- Raid on Short Hills: Part of the Patriot War
| Date | June 21, 1838 – June 23, 1838 |
| Location | Pelham, Ontario, Canada43°04′45″N 79°16′57″W﻿ / ﻿43.07917°N 79.28250°W |
| Result | British victory |

Belligerents
- Hunters' Lodges: Upper Canada

Commanders and leaders
- Samuel Chandler Alexander McLeod James Morreau: Robert Baillie Allan MacNab James Magrath

Strength
- 48 Hunter Patriots: 13 Queen's Lancers 4 Canadian Militia regiments (3rd Gore, Beverley Regiment, Queen's Own and the Queen's Rangers)

Casualties and losses
- 31 captured 2 wounded: 13 captured 1 wounded

= Raid on Short Hills =

The Raid on Short Hills (June 21-23, 1838) was an incursion and attack by the Hunter Patriots on the Niagara Peninsula during the Upper Canada Rebellion.
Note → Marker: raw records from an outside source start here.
import Summits.NavierStokesRegularity.NavierStokesRegularity.Theses.QuantisedSymmetry
import Summits.NavierStokesRegularity.NavierStokesRegularity.Theorems.QuantisedSymmetryPolyhedralTruncationBridge
import Summits.NavierStokesRegularity.NavierStokesRegularity.Theorems.SoloInformedClayDichotomy
import Summits.NavierStokesRegularity.NavierStokesRegularity.Theorems.QuantisedSymmetryPolyhedralDssProfileExistsDominatesBlowupProfile
import Summits.NavierStokesRegularity.NavierStokesRegularity.Theorems.DssFarFieldSlavingDssTruncationBridge
import HarnessLib

/-!
# Strategist sketch s19-g22 (census family `s`, independent) — crux `PolyhedralDssProfileExists`
(stmt-NavierStokesRegularity-1404, route-NavierStokesRegularity-QuantisedSymmetry)

Kernel-checked backbone of `STRATEGY-CENSUS-s19.md` (gen 22). Nothing here is a new result: every theorem is a
one-line composition of LANDED tree theorems, recorded so that the census's summit-strength claims are checked
rather than asserted.

* `crux_decides`        : X ⊢ ¬ Clay (A)            — the route's own `closes` with its two other binders
                                                        discharged by landed proofs (stmt-11331, stmt-0153).
* `crux_gives_breakdownC`: X ⊢ Clay (C)              — via the landed dichotomy (A) ∨ (C).
* `crux_gives_noSymmetryWitness`, `crux_gives_hub`   — dropping EVERY polyhedral clause of X (the group `G`,
                                                        det = 1, irreducibility, equivariance) leaves statements
                                                        (W2 = `∃ λ>1, ¬TypeIDSSLiouville λ`, W1 = hub crux stmt-0155)
                                                        that STILL decide the summit (`noSymmetryWitness_decides`,
                                                        `hub_decides`): the polyhedral clauses are inert on the
                                                        summit path.
* `TypeIAncientProfileExists` (W3) and `crux_gives_W3` — the first weakening that is NOT known to decide the
                                                        summit (no DSS ⇒ no truncation bridge in tree); it cannot
                                                        replace X in `closes`.
* `SymmetryLast₁/₂`, `symmetryLast_assembles`, `symmetryLast₁_decides` — the typed "symmetry-last" split: assembly
                                                        proved (modus ponens) but piece 1 alone decides the summit,
                                                        so it fails the decomposition rule "no piece ↔ summit".
-/

set_option linter.dupNamespace false

namespace Summit.NavierStokesRegularity.NavierStokesRegularity.Cruxes.PolyhedralDssProfileExists.S19g22

open MeasureTheory
open Literature.Analysis.FluidPDE
open Summit.NavierStokesRegularity.NavierStokesRegularity

/-- The crux X = `PolyhedralDssProfileExists`, by name. -/
abbrev X : Prop := Theses.QuantisedSymmetry.PolyhedralDssProfileExists

/-- **X decides the summit (negative side).** The route's deciding theorem `closes` with its other two binders
discharged by the landed `quantisedSymmetry_polyhedralTruncationBridge_proof` (stmt-11331) and
`ClayUniqueness_holds` (stmt-0153). -/
theorem crux_decides (hX : X) : ¬ _root_.NavierStokesRegularity :=
  Theses.QuantisedSymmetry.closes hX Theorems.quantisedSymmetry_polyhedralTruncationBridge_proof
    Theses.QuantisedSymmetry.ClayUniqueness_holds

/-- **X proves Clay (C)** (breakdown on `ℝ³`), through the landed dichotomy (A) ∨ (C). -/
theorem crux_gives_breakdownC (hX : X) : NavierStokesBreakdownR3 :=
  (Theorems.navierStokesRegularity_or_breakdownR3).resolve_left (crux_decides hX)

/-- W2: there is a factor `λ > 1` at which Tsai's Type-I `λ`-DSS Liouville statement fails — X with ALL polyhedral
clauses deleted. -/
def NoSymmetryWitness : Prop := ∃ c : ℝ, 1 < c ∧ ¬ TypeIDSSLiouville c

/-- X ⟹ W2 (landed: `exists_not_typeIDSSLiouville_of_polyhedralDssProfileExists`). -/
theorem crux_gives_noSymmetryWitness (hX : X) : NoSymmetryWitness :=
  Theorems.PolyhedralDssProfileExists.PolyhedralCell.exists_not_typeIDSSLiouville_of_polyhedralDssProfileExists hX

/-- W2 ⟹ W1 (the hub crux stmt-0155, in its `DssFarFieldSlaving` copy; the `Blowup` copy is the same term). -/
theorem hub_of_noSymmetryWitness (h : NoSymmetryWitness) : Theses.DssFarFieldSlaving.BlowupTypeIDssProfile := by
  obtain ⟨c, -, hc⟩ := h
  dsimp only [Theses.DssFarFieldSlaving.BlowupTypeIDssProfile]
  exact fun hL => hc (hL c).1

/-- The two copies of the hub crux are syntactically equal. -/
theorem hub_copies_agree :
    Theses.Blowup.BlowupTypeIDssProfile = Theses.DssFarFieldSlaving.BlowupTypeIDssProfile := rfl

/-- X ⟹ W1 (landed stub `stub_dominatesBlowupProfile`). -/
theorem crux_gives_hub (hX : X) : Theses.Blowup.BlowupTypeIDssProfile :=
  Theorems.PolyhedralDssProfileExists.PolyhedralCell.stub_dominatesBlowupProfile hX

/-- **W1 alone decides the summit**: route `DssFarFieldSlaving`'s `closes` with its bridge binder discharged by the
landed `dssTruncationBridge_proof`. -/
theorem hub_decides (hP : Theses.DssFarFieldSlaving.BlowupTypeIDssProfile) : ¬ _root_.NavierStokesRegularity :=
  Theses.DssFarFieldSlaving.closes Theorems.dssTruncationBridge_proof hP

/-- **W2 alone decides the summit.** -/
theorem noSymmetryWitness_decides (h : NoSymmetryWitness) : ¬ _root_.NavierStokesRegularity :=
  hub_decides (hub_of_noSymmetryWitness h)

/-- The polyhedral clauses are inert on the summit path: X decides the summit already through W2/W1, without the
route's own polyhedral truncation bridge. -/
theorem crux_decides_via_hub (hX : X) : ¬ _root_.NavierStokesRegularity :=
  noSymmetryWitness_decides (crux_gives_noSymmetryWitness hX)

/-- W3: a nontrivial ancient mild solution with measurable slices and Type-I space-time decay exists (no DSS, no
symmetry). The first weakening of X on the ladder that is NOT known (in tree or in print) to decide the summit. -/
def TypeIAncientProfileExists : Prop :=
  ∃ u : ℝ → EuclideanSpace ℝ (Fin 3) → EuclideanSpace ℝ (Fin 3),
    IsAncientMildSolution 1 u ∧ (∀ t < 0, AEStronglyMeasurable (u t) volume) ∧
      (∃ C₀ : ℝ, HasTypeIDecay C₀ u) ∧ ¬ (∀ t < 0, u t =ᵐ[volume] 0)

/-- X ⟹ W3 (projection). -/
theorem crux_gives_W3 (hX : X) : TypeIAncientProfileExists := by
  obtain ⟨-, -, -, -, -, -, u, hanc, hmeas, -, hdec, -, hnt⟩ := hX
  exact ⟨u, hanc, hmeas, hdec, hnt⟩

/-- Symmetry-last split, piece 1: a Type-I DSS profile exists with no symmetry requirement (= W2). -/
def SymmetryLast₁ : Prop := NoSymmetryWitness

/-- Symmetry-last split, piece 2: symmetrisation — some Type-I DSS profile can be chosen polyhedrally equivariant.
(Open; no engine: equivariance is not a property one can impose on a given nonlinear profile.) -/
def SymmetryLast₂ : Prop := NoSymmetryWitness → X

/-- The split assembles (modus ponens) … -/
theorem symmetryLast_assembles (h₁ : SymmetryLast₁) (h₂ : SymmetryLast₂) : X := h₂ h₁

/-- … but piece 1 on its own already decides the summit, so the split violates "no piece ↔ summit". -/
theorem symmetryLast₁_decides (h₁ : SymmetryLast₁) : ¬ _root_.NavierStokesRegularity :=
  noSymmetryWitness_decides h₁

end Summit.NavierStokesRegularity.NavierStokesRegularity.Cruxes.PolyhedralDssProfileExists.S19g22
On June 11, 1838, Irish American James Morreau led a rebel raiding party of 26 Hunter Patriots across the Niagara River into Upper Canada. Morreau was aided by Samuel Chandler, a wagon maker from the village of St Johns in Thorold Township, Upper Canada. The party soon reached Pelham Township where they camped in the woods. Their intention was to get the locals to rise up in rebellion.

The night of June 21/22 the Patriots, in three groups, attacked a detachment of Queen's Lancers lodged on the 2nd floor of John Osterhout's tavern in St Johns. After a brief fire fight, the raiders attempted to set fire to the building - persuading the Lancers to surrender. Realizing the threat of imminent capture, the Patriots then fled westward towards Hamilton.

At dawn, the Lincoln Cavalry, Gore District militia volunteers sent by MC Nab (3rd Gore Regiment, 11th Gore (Township of Beverley) Regiment, Queen's Own Regiment Incorporated Militia and the Queen's Rangers), Queen's Lancers, and Natives from the Grand River were deployed to hunt down the Patriots. In short order, 31 Patriots were captured, bringing an end to the invasion. The leaders were gaoled at Niagara, and the rest at Drummondville (Niagara Falls, Ontario). Among the Patriots arrested were Chandler and Morreau. Chandler was later tried and sentenced to banishment to Tasmania for life, while Morreau was executed on July 30 in Niagara. Chandler escaped back to the United States, settled in Michigan and Iowa where he lived out his life.

James Morreau's grave is in the Catholic cemetery (Saint Vincent de Paul) at present day Niagara-on-the-Lake, Ontario.

Osterhout's tavern on Holland Road in St Johns was torn down circa 1900. The site of the action is currently unmarked.